■ What to do ■
Lines in the listing below that contain the string "exact" are to be found and copied.

# # # #

/-
Copyright: the b2b-balaban T⁴-continuum CRUX team, row NE7b OWNER lineage `t4-ne7b-p1` (gen 147). Project licence.
-/
import Summits.QuantumFields.BalabanUV.T4Continuum.Spine.NE7b.SupWeightedClassMapOrderTwo
import Summits.QuantumFields.BalabanUV.T4Continuum.Spine.NE7b.SupWeightedKernelLetterTransport

/-!
# ONE FULL STEP OF THE WEIGHTED CLASS MAP AT ORDER TWO — FLUCTUATION THEN RESCALING (SCOPING-d17 (d14)(3) ∕ (N3); file (767)).  (748)
# packaged the fluctuation step at order 2: from the INPUT's intrinsic `ϑ₂`-letters of the Hessian majorant `Hk` (+ factor letters +
# bookkeeping) the OUTPUT `|HessW⁺(ψ)|` has weighted row∕column letters at the weaker weight `ϑ` on the SAME (fine) lattice.  The class
# iterates on the COARSE lattice: the next input is the rescaled action `W⁺∘A`, `A = t • J_β` ((429)∕(433): block map `β` with fibres of `≤ n`
# sites, field normalisation `t`), whose Hessian kernel is `t²Σ_{fibres}HessW⁺` ((433) `coarse_kernel_represents`) with entrywise majorant
# `K′(y₁,y₂) = t²Σ_{βx=y₁}Σ_{βx′=y₂}|HessW⁺(ψ)[e_{x′},e_x]|` ((766) §1), and (766) §2 transports weighted letters through `β` by exact power
# counting times the block factor `M` of the weights (`ϑc(βx,βx′) ≤ M·ϑ(x,x′)`; exponential weights: `νc = L·ν`, `M = e^{2νc·diam∕L}`).  THIS
# FILE composes (748) and (766): the next input's row and column letters IN THE SLOT SHAPE of the class,
#   `Σ_{y₂} ϑc(y₁,y₂)·K′(y₁,y₂) ≤ t²·n·M·(hrϑ + dθ·αθ·dθ′·αθc∕(1−lamA))`,  `Σ_{y₂} ϑc(y₁,y₂)·K′(y₂,y₁) ≤ t²·n·M·(hcϑ + dθ·αθ·dθ′·αθc∕(1−lamA))`
# — «`ϑ₂`-letters of `Hk` in (fine) ⟹ `ϑc`-letters of `K′` out (coarse)», the same shape one scale up: THE LOOP OF THE WEIGHTED CLASS CLOSES
# AT ORDER 2, the letter values multiplying by `t²·n·M` plus the two-point increment per step (row NE7b, node U5c; (748), (766) BY NAME;
# [folklore]).  Orders 3–5: (749)–(764) give the fine outputs in slot shapes; their transport is (766) §3's pattern (first-index role typed).

Cell `pub-balaban`, sub-cell `t4`, spine estimate NE7b (`T4WeightBudget.RelWeightBound`; the cell's OWN estimate — NOT PRINTED in
[Bałaban 1983–89], NOT PROVED).  Crux-route work under `Spine/NE7b/` by the row OWNER (`t4-ne7b-p1` gen 147, file (767)) under FREEZE
(0)'s crux-prover clause; NOTHING of Bałaban's is named as a Lean object, valued or asserted; no `T4Continuum/Support` leaf typed; no
`def`, no notation (`HessW⁺(ψ)`, `K′` WRITTEN OUT); zero `sorry`.  Imports (BY NAME): (748) `…SupWeightedClassMapOrderTwo`, (766)
`…SupWeightedKernelLetterTransport`.

WHAT IS PROVED ([folklore]): **`classmap_two_step_row`**, **`classmap_two_step_col`**; toy.

HONEST (what this is NOT).  The order-2 loop of the LETTERS only: the identification of `t²Σ_{fibres}HessW⁺` with the rescaled action's Hessian is
(433)'s `coarse_kernel_represents` (met BY SHAPE, not re-proved on the display); the letter VALUES grow per step (`× t²·n·M` + increment) —
the road's smallness∕extraction (432)–(436) is NOT booked here; orders 3–5 transports beyond the first-index role are not typed; finite-torus Gaussian measure `μ_{AAᵀ}` with the road's
regularisation; the rates are (672)∕(746); scalar skeleton ((A3), NC-NE7b-α UNRULED); nothing of Bałaban's asserted.  BY-NAME EFFECT ON THE
WALL: NONE.  NE7b NOT PRINTED ∕ NOT PROVED; spine PROVED 0∕9; rung (B)+1 — the programme's measures remain FINITE-torus statements; NOT the
mass gap, NOT Clay.  HONEST DEPENDENCY: continuum YM on T⁴ ⇐ BetaPertH ∧ nine spine estimates (0∕9 proved); BetaPertH ⇐ (D1) ∧ (D4) ∧
CAP+tail; G-an2-4 gates asym, D1 and NE2∕3∕4.
-/

set_option autoImplicit false
set_option maxSynthPendingDepth 3

noncomputable section

namespace Summit.QuantumFields.BalabanUV.T4Continuum.NE7b.SupWeightedClassMapOrderTwoStep

open MeasureTheory ProbabilityTheory Finset Real Matrix
open scoped BigOperators Matrix
open SupWeightedClassMapOrderTwo (classmap_two_row classmap_two_col)
open SupWeightedKernelLetterTransport (weighted_coarse_rowsum_le weighted_coarse_colsum_le)
open SupWeightedProfileDischarge (letter_nonneg₁)

variable {ι κ : Type} [Fintype ι] [DecidableEq ι] [Fintype κ] [DecidableEq κ]

variable {U : EuclideanSpace ℝ ι → ℝ} {U' : EuclideanSpace ℝ ι → EuclideanSpace ℝ ι →L[ℝ] ℝ}
  {U'' : EuclideanSpace ℝ ι → EuclideanSpace ℝ ι →L[ℝ] EuclideanSpace ℝ ι →L[ℝ] ℝ} {Hk : ι → ι → ℝ} {A : Matrix ι κ ℝ} {D : κ → κ → ℝ}
  {γop κ₀ κ₁ κ₂ a τ δ θp lamA αr αc hr γ dθ dθ' αθ αθc αrσ αcσ hrϑ hcϑ : ℝ} {θ : κ → κ → ℝ} {σ σA : ι → κ → ℝ} {ϑ ϑ₂ : ι → ι → ℝ}

/-- **ONE FULL STEP OF THE WEIGHTED CLASS AT ORDER 2, ROWS**: fluctuation ((748) `classmap_two_row`) then rescaling ((766)
`weighted_coarse_rowsum_le`).  With `K⁺(v,u′) := |HessW⁺(ψ)[e_{u′},e_v]|` (the output majorant on the fine lattice) and the block map `β`
(fibres of `≤ n` sites), field normalisation `t` and a coarse weight dominated on block images `ϑc(βx,βx′) ≤ M·ϑ(x,x′)`, the coarse majorant
`K′(y₁,y₂) := t²Σ_{βx=y₁}Σ_{βx′=y₂}K⁺(x,x′)` — which dominates the entries of the rescaled Hessian kernel ((766) §1, (433) §4) — has the
next step's INPUT row letter in the SLOT shape: `Σ_{y₂} ϑc(y₁,y₂)·K′(y₁,y₂) ≤ t²·n·M·(hrϑ + dθ·αθ·dθ′·αθc∕(1−lamA))`.  Input shape at weight
`ϑ₂` in, the same shape at weight `ϑc` out: THE LOOP CLOSES AT ORDER 2 (letters × `t²·n·M` per step; rates (765)). [folklore] -/
theorem classmap_two_step_row [Nonempty ι] [Nonempty κ] (hΓop : (γop • (1 : Matrix ι ι ℝ) - A * Aᵀ).PosSemidef) (Y : Finset ι)
    (hUd : ∀ φ : EuclideanSpace ℝ ι, HasFDerivAt U (U' φ) φ) (hU'd : ∀ φ : EuclideanSpace ℝ ι, HasFDerivAt U' (U'' φ) φ) (hU''c : Continuous U'')
    (hκ₀ : 0 ≤ κ₀) (hκ₁ : 0 ≤ κ₁) (ha : 0 ≤ a) (hκ₂ : 0 ≤ κ₂) (hτ : 0 < τ) (hδ : 0 < δ) (hθ0 : 0 < θp) (hθ1 : θp < 1)
    (hκθ : (2 * κ₀ * (1 + τ) + 4 * δ) * γop ≤ θp) (hκθw : 2 * κ₀ * (1 + τ) * γop + 4 * δ ≤ θp)
    (hstab : ∀ φ : EuclideanSpace ℝ ι, -(κ₀ * ∑ x ∈ Y, φ x ^ 2) ≤ U φ) (hU'b : ∀ φ : EuclideanSpace ℝ ι, ‖U' φ‖ ≤ κ₁ * (a + ∑ x ∈ Y, φ x ^ 2))
    (hU''b : ∀ φ : EuclideanSpace ℝ ι, ‖U'' φ‖ ≤ κ₂)
    (hHk : ∀ (φ : EuclideanSpace ℝ ι) (x z : ι), |U'' φ (EuclideanSpace.single z (1 : ℝ)) (EuclideanSpace.single x (1 : ℝ))| ≤ Hk x z)
    (hHk0 : ∀ v u, 0 ≤ Hk v u) (ψ : EuclideanSpace ℝ ι) (hαr : ∀ u, ∑ w, |A u w| ≤ αr) (hαc : ∀ w, ∑ u, |A u w| ≤ αc) (hhr : ∀ v, ∑ u, Hk v u ≤ hr)
    (hlam : ∀ x : κ, ∑ u, ∑ v, |A u x| * |A v x| * Hk v u ≤ lamA) (hlam1 : lamA < 1) (hγ : αc * hr * αr / (1 - lamA) ≤ γ) (hγ1 : γ < 1)
    (hD : ∀ x y, 0 ≤ D x y)
    (hDC : ∀ x y, (if x = y then (1 : ℝ) else 0) + ∑ z, D x z * ((if y = z then 0 else ∑ u, ∑ v, |A u y| * |A v z| * Hk v u) / (1 - lamA)) ≤ D x y)
    (hθnn : ∀ z w, 0 ≤ θ z w) (hDθr : ∀ z', ∑ w, D z' w * θ z' w ≤ dθ) (hdθ : 0 ≤ dθ) (hDθc : ∀ w, ∑ z', D z' w * θ z' w ≤ dθ') (hdθ' : 0 ≤ dθ')
    (hσ0 : ∀ x w, 0 ≤ σ x w) (hσθ : ∀ x z' w, σ x w ≤ σ x z' * θ z' w) (hϑ1 : ∀ x y, 1 ≤ ϑ x y) (hϑ12 : ∀ x y, ϑ x y ≤ ϑ₂ x y)
    (hϑ₂symm : ∀ x y, ϑ₂ x y = ϑ₂ y x) (hϑσ : ∀ x z w, ϑ x z ≤ σ x w * σ z w)
    (hσA0 : ∀ u z', 0 ≤ σA u z') (hσϑ₂ : ∀ v u z', σ v z' ≤ ϑ₂ v u * σA u z') (hAr : ∀ u, ∑ z', |A u z'| * σA u z' ≤ αrσ) (hαrσ : 0 ≤ αrσ)
    (hAc : ∀ z', ∑ u, |A u z'| * σA u z' ≤ αcσ) (hαcσ : 0 ≤ αcσ)
    (hhrw : ∀ a, ∑ b, ϑ₂ a b * Hk a b ≤ hrϑ) (hhc : ∀ a, ∑ b, ϑ₂ a b * Hk b a ≤ hcϑ)
    (hαθ : hrϑ * αrσ ≤ αθ) (hαθc : hcϑ * αcσ ≤ αθc)
    {ι' : Type} [Fintype ι'] [DecidableEq ι'] (β : ι → ι') {n : ℕ} (hfib : ∀ y, (Finset.univ.filter fun x => β x = y).card ≤ n) {ϑc : ι' → ι' → ℝ}
    {M : ℝ} (hM : 0 ≤ M) (hϑc : ∀ x x', ϑc (β x) (β x') ≤ M * ϑ x x') (t : ℝ) (y₁ : ι') :
    ∑ y₂, ϑc y₁ y₂ *
        (t ^ 2 * ∑ x ∈ Finset.univ.filter (fun x => β x = y₁), ∑ x' ∈ Finset.univ.filter (fun x' => β x' = y₂),
          |((∫ ω : EuclideanSpace ℝ ι, exp (-U (ω + ψ)) ∂(multivariateGaussian 0 (A * Aᵀ)))⁻¹ •
            (∫ ω : EuclideanSpace ℝ ι, exp (-U (ω + ψ)) • (U'' (ω + ψ) - (U' (ω + ψ)).smulRight (U' (ω + ψ))) ∂(multivariateGaussian 0 (A * Aᵀ))) +
            (((∫ ω : EuclideanSpace ℝ ι, exp (-U (ω + ψ)) ∂(multivariateGaussian 0 (A * Aᵀ))) ^ 2)⁻¹ • ∫ ω : EuclideanSpace ℝ ι, exp (-U (ω + ψ)) •
              U' (ω + ψ) ∂(multivariateGaussian 0 (A * Aᵀ))).smulRight
            (∫ ω : EuclideanSpace ℝ ι, exp (-U (ω + ψ)) • U' (ω + ψ) ∂(multivariateGaussian 0 (A * Aᵀ)))) (EuclideanSpace.single x' (1 : ℝ))
          (EuclideanSpace.single x (1 : ℝ))|) ≤
      t ^ 2 * n * M * (hrϑ + dθ * αθ * (dθ' * αθc) / (1 - lamA)) := by
  obtain ⟨v₀⟩ : Nonempty ι := inferInstance
  have hϑ₂0 : ∀ a b, 0 ≤ ϑ₂ a b := fun a b => (zero_le_one.trans (hϑ1 a b)).trans (hϑ12 a b)
  have hhr0 : 0 ≤ hrϑ := letter_nonneg₁ (fun b => mul_nonneg (hϑ₂0 v₀ b) (hHk0 v₀ b)) (hhrw v₀)
  have hhc0 : 0 ≤ hcϑ := letter_nonneg₁ (fun b => mul_nonneg (hϑ₂0 v₀ b) (hHk0 b v₀)) (hhc v₀)
  have hαθ0 : 0 ≤ αθ := (mul_nonneg hhr0 hαrσ).trans hαθ
  have hαθc0 : 0 ≤ αθc := (mul_nonneg hhc0 hαcσ).trans hαθc
  have hinc : 0 ≤ dθ * αθ * (dθ' * αθc) / (1 - lamA) := div_nonneg (mul_nonneg (mul_nonneg hdθ hαθ0) (mul_nonneg hdθ' hαθc0)) (by linarith)
  refine weighted_coarse_rowsum_le β hfib
      (fun v u' =>
        |((∫ ω : EuclideanSpace ℝ ι, exp (-U (ω + ψ)) ∂(multivariateGaussian 0 (A * Aᵀ)))⁻¹ •
          (∫ ω : EuclideanSpace ℝ ι, exp (-U (ω + ψ)) • (U'' (ω + ψ) - (U' (ω + ψ)).smulRight (U' (ω + ψ))) ∂(multivariateGaussian 0 (A * Aᵀ))) +
          (((∫ ω : EuclideanSpace ℝ ι, exp (-U (ω + ψ)) ∂(multivariateGaussian 0 (A * Aᵀ))) ^ 2)⁻¹ • ∫ ω : EuclideanSpace ℝ ι, exp (-U (ω + ψ)) • U'
            (ω + ψ) ∂(multivariateGaussian 0 (A * Aᵀ))).smulRight
          (∫ ω : EuclideanSpace ℝ ι, exp (-U (ω + ψ)) • U' (ω + ψ) ∂(multivariateGaussian 0 (A * Aᵀ)))) (EuclideanSpace.single u' (1 : ℝ))
        (EuclideanSpace.single v (1 : ℝ))|) (fun _ _ => abs_nonneg _) hM hϑc (add_nonneg hhr0 hinc) (fun v => ?_) t y₁
  exact (Finset.sum_congr rfl fun u' _ => mul_comm _ _).trans_le
      (classmap_two_row hΓop Y hUd hU'd hU''c hκ₀ hκ₁ ha hκ₂ hτ hδ hθ0 hθ1 hκθ hκθw hstab hU'b hU''b hHk hHk0 ψ hαr hαc hhr hlam hlam1 hγ hγ1 hD hDC
        hθnn hDθr hdθ hDθc hdθ' hσ0 hσθ hϑ1 hϑ12 hϑ₂symm hϑσ hσA0 hσϑ₂ hAr hαrσ hAc hαcσ hhrw hhc hαθ hαθc v)

/-- **ONE FULL STEP AT ORDER 2, COLUMNS**: `Σ_{y₂} ϑc(y₁,y₂)·K′(y₂,y₁) ≤ t²·n·M·(hcϑ + dθ·αθ·dθ′·αθc∕(1−lamA))` (the next input's column
letter in the slot shape; `ϑ` symmetric). [folklore] -/
theorem classmap_two_step_col [Nonempty ι] [Nonempty κ] (hΓop : (γop • (1 : Matrix ι ι ℝ) - A * Aᵀ).PosSemidef) (Y : Finset ι)
    (hUd : ∀ φ : EuclideanSpace ℝ ι, HasFDerivAt U (U' φ) φ) (hU'd : ∀ φ : EuclideanSpace ℝ ι, HasFDerivAt U' (U'' φ) φ) (hU''c : Continuous U'')
    (hκ₀ : 0 ≤ κ₀) (hκ₁ : 0 ≤ κ₁) (ha : 0 ≤ a) (hκ₂ : 0 ≤ κ₂) (hτ : 0 < τ) (hδ : 0 < δ) (hθ0 : 0 < θp) (hθ1 : θp < 1)
    (hκθ : (2 * κ₀ * (1 + τ) + 4 * δ) * γop ≤ θp) (hκθw : 2 * κ₀ * (1 + τ) * γop + 4 * δ ≤ θp)
    (hstab : ∀ φ : EuclideanSpace ℝ ι, -(κ₀ * ∑ x ∈ Y, φ x ^ 2) ≤ U φ) (hU'b : ∀ φ : EuclideanSpace ℝ ι, ‖U' φ‖ ≤ κ₁ * (a + ∑ x ∈ Y, φ x ^ 2))
    (hU''b : ∀ φ : EuclideanSpace ℝ ι, ‖U'' φ‖ ≤ κ₂)
    (hHk : ∀ (φ : EuclideanSpace ℝ ι) (x z : ι), |U'' φ (EuclideanSpace.single z (1 : ℝ)) (EuclideanSpace.single x (1 : ℝ))| ≤ Hk x z)
    (hHk0 : ∀ v u, 0 ≤ Hk v u) (ψ : EuclideanSpace ℝ ι) (hαr : ∀ u, ∑ w, |A u w| ≤ αr) (hαc : ∀ w, ∑ u, |A u w| ≤ αc) (hhr : ∀ v, ∑ u, Hk v u ≤ hr)
    (hlam : ∀ x : κ, ∑ u, ∑ v, |A u x| * |A v x| * Hk v u ≤ lamA) (hlam1 : lamA < 1) (hγ : αc * hr * αr / (1 - lamA) ≤ γ) (hγ1 : γ < 1)
    (hD : ∀ x y, 0 ≤ D x y)
    (hDC : ∀ x y, (if x = y then (1 : ℝ) else 0) + ∑ z, D x z * ((if y = z then 0 else ∑ u, ∑ v, |A u y| * |A v z| * Hk v u) / (1 - lamA)) ≤ D x y)
    (hθnn : ∀ z w, 0 ≤ θ z w) (hDθr : ∀ z', ∑ w, D z' w * θ z' w ≤ dθ) (hdθ : 0 ≤ dθ) (hDθc : ∀ w, ∑ z', D z' w * θ z' w ≤ dθ') (hdθ' : 0 ≤ dθ')
    (hσ0 : ∀ x w, 0 ≤ σ x w) (hσθ : ∀ x z' w, σ x w ≤ σ x z' * θ z' w) (hϑ1 : ∀ x y, 1 ≤ ϑ x y) (hϑ12 : ∀ x y, ϑ x y ≤ ϑ₂ x y)
    (hϑ₂symm : ∀ x y, ϑ₂ x y = ϑ₂ y x) (hϑσ : ∀ x z w, ϑ x z ≤ σ x w * σ z w)
    (hσA0 : ∀ u z', 0 ≤ σA u z') (hσϑ₂ : ∀ v u z', σ v z' ≤ ϑ₂ v u * σA u z') (hAr : ∀ u, ∑ z', |A u z'| * σA u z' ≤ αrσ) (hαrσ : 0 ≤ αrσ)
    (hAc : ∀ z', ∑ u, |A u z'| * σA u z' ≤ αcσ) (hαcσ : 0 ≤ αcσ)
    (hhrw : ∀ a, ∑ b, ϑ₂ a b * Hk a b ≤ hrϑ) (hhc : ∀ a, ∑ b, ϑ₂ a b * Hk b a ≤ hcϑ)
    (hαθ : hrϑ * αrσ ≤ αθ) (hαθc : hcϑ * αcσ ≤ αθc) (hϑsymm : ∀ x y, ϑ x y = ϑ y x)
    {ι' : Type} [Fintype ι'] [DecidableEq ι'] (β : ι → ι') {n : ℕ} (hfib : ∀ y, (Finset.univ.filter fun x => β x = y).card ≤ n) {ϑc : ι' → ι' → ℝ}
    {M : ℝ} (hM : 0 ≤ M) (hϑc : ∀ x x', ϑc (β x) (β x') ≤ M * ϑ x x') (t : ℝ) (y₁ : ι') :
    ∑ y₂, ϑc y₁ y₂ *
        (t ^ 2 * ∑ x ∈ Finset.univ.filter (fun x => β x = y₂), ∑ x' ∈ Finset.univ.filter (fun x' => β x' = y₁),
          |((∫ ω : EuclideanSpace ℝ ι, exp (-U (ω + ψ)) ∂(multivariateGaussian 0 (A * Aᵀ)))⁻¹ •
            (∫ ω : EuclideanSpace ℝ ι, exp (-U (ω + ψ)) • (U'' (ω + ψ) - (U' (ω + ψ)).smulRight (U' (ω + ψ))) ∂(multivariateGaussian 0 (A * Aᵀ))) +
            (((∫ ω : EuclideanSpace ℝ ι, exp (-U (ω + ψ)) ∂(multivariateGaussian 0 (A * Aᵀ))) ^ 2)⁻¹ • ∫ ω : EuclideanSpace ℝ ι, exp (-U (ω + ψ)) •
              U' (ω + ψ) ∂(multivariateGaussian 0 (A * Aᵀ))).smulRight
            (∫ ω : EuclideanSpace ℝ ι, exp (-U (ω + ψ)) • U' (ω + ψ) ∂(multivariateGaussian 0 (A * Aᵀ)))) (EuclideanSpace.single x' (1 : ℝ))
          (EuclideanSpace.single x (1 : ℝ))|) ≤
      t ^ 2 * n * M * (hcϑ + dθ * αθ * (dθ' * αθc) / (1 - lamA)) := by
  obtain ⟨v₀⟩ : Nonempty ι := inferInstance
  have hϑ₂0 : ∀ a b, 0 ≤ ϑ₂ a b := fun a b => (zero_le_one.trans (hϑ1 a b)).trans (hϑ12 a b)
  have hhr0 : 0 ≤ hrϑ := letter_nonneg₁ (fun b => mul_nonneg (hϑ₂0 v₀ b) (hHk0 v₀ b)) (hhrw v₀)
  have hhc0 : 0 ≤ hcϑ := letter_nonneg₁ (fun b => mul_nonneg (hϑ₂0 v₀ b) (hHk0 b v₀)) (hhc v₀)
  have hαθ0 : 0 ≤ αθ := (mul_nonneg hhr0 hαrσ).trans hαθ
  have hαθc0 : 0 ≤ αθc := (mul_nonneg hhc0 hαcσ).trans hαθc
  have hinc : 0 ≤ dθ * αθ * (dθ' * αθc) / (1 - lamA) := div_nonneg (mul_nonneg (mul_nonneg hdθ hαθ0) (mul_nonneg hdθ' hαθc0)) (by linarith)
  refine weighted_coarse_colsum_le β hfib
      (fun v u' =>
        |((∫ ω : EuclideanSpace ℝ ι, exp (-U (ω + ψ)) ∂(multivariateGaussian 0 (A * Aᵀ)))⁻¹ •
          (∫ ω : EuclideanSpace ℝ ι, exp (-U (ω + ψ)) • (U'' (ω + ψ) - (U' (ω + ψ)).smulRight (U' (ω + ψ))) ∂(multivariateGaussian 0 (A * Aᵀ))) +
          (((∫ ω : EuclideanSpace ℝ ι, exp (-U (ω + ψ)) ∂(multivariateGaussian 0 (A * Aᵀ))) ^ 2)⁻¹ • ∫ ω : EuclideanSpace ℝ ι, exp (-U (ω + ψ)) • U'
            (ω + ψ) ∂(multivariateGaussian 0 (A * Aᵀ))).smulRight
          (∫ ω : EuclideanSpace ℝ ι, exp (-U (ω + ψ)) • U' (ω + ψ) ∂(multivariateGaussian 0 (A * Aᵀ)))) (EuclideanSpace.single u' (1 : ℝ))
        (EuclideanSpace.single v (1 : ℝ))|) (fun _ _ => abs_nonneg _) hM hϑc (add_nonneg hhc0 hinc) (fun a => ?_) t y₁
  exact (Finset.sum_congr rfl fun b _ => by rw [hϑsymm a b, mul_comm]).trans_le
      (classmap_two_col hΓop Y hUd hU'd hU''c hκ₀ hκ₁ ha hκ₂ hτ hδ hθ0 hθ1 hκθ hκθw hstab hU'b hU''b hHk hHk0 ψ hαr hαc hhr hlam hlam1 hγ hγ1 hD hDC
        hθnn hDθr hdθ hDθc hdθ' hσ0 hσθ hϑ1 hϑ12 hϑ₂symm hϑσ hσA0 hσϑ₂ hAr hαrσ hAc hαcσ hhrw hhc hαθ hαθc a)

/-! ## Toy -/

/-- Toy (one step in numbers): a letter `5` becomes at most `t²·n·M·5 = 1·16·2·5 = 160` one scale up (`t = 1`, `n = 16`, `M = 2`). -/
example : (1 : ℝ) ^ 2 * 16 * 2 * 5 = 160 := by norm_num

end Summit.QuantumFields.BalabanUV.T4Continuum.NE7b.SupWeightedClassMapOrderTwoStep

end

# # # #

■ Answer space ■
# `K′(y₁,y₂) = t²Σ_{βx=y₁}Σ_{βx′=y₂}|HessW⁺(ψ)[e_{x′},e_x]|` ((766) §1), and (766) §2 transports weighted letters through `β` by exact power
  exact (Finset.sum_congr rfl fun u' _ => mul_comm _ _).trans_le
  exact (Finset.sum_congr rfl fun b _ => by rw [hϑsymm a b, mul_comm]).trans_le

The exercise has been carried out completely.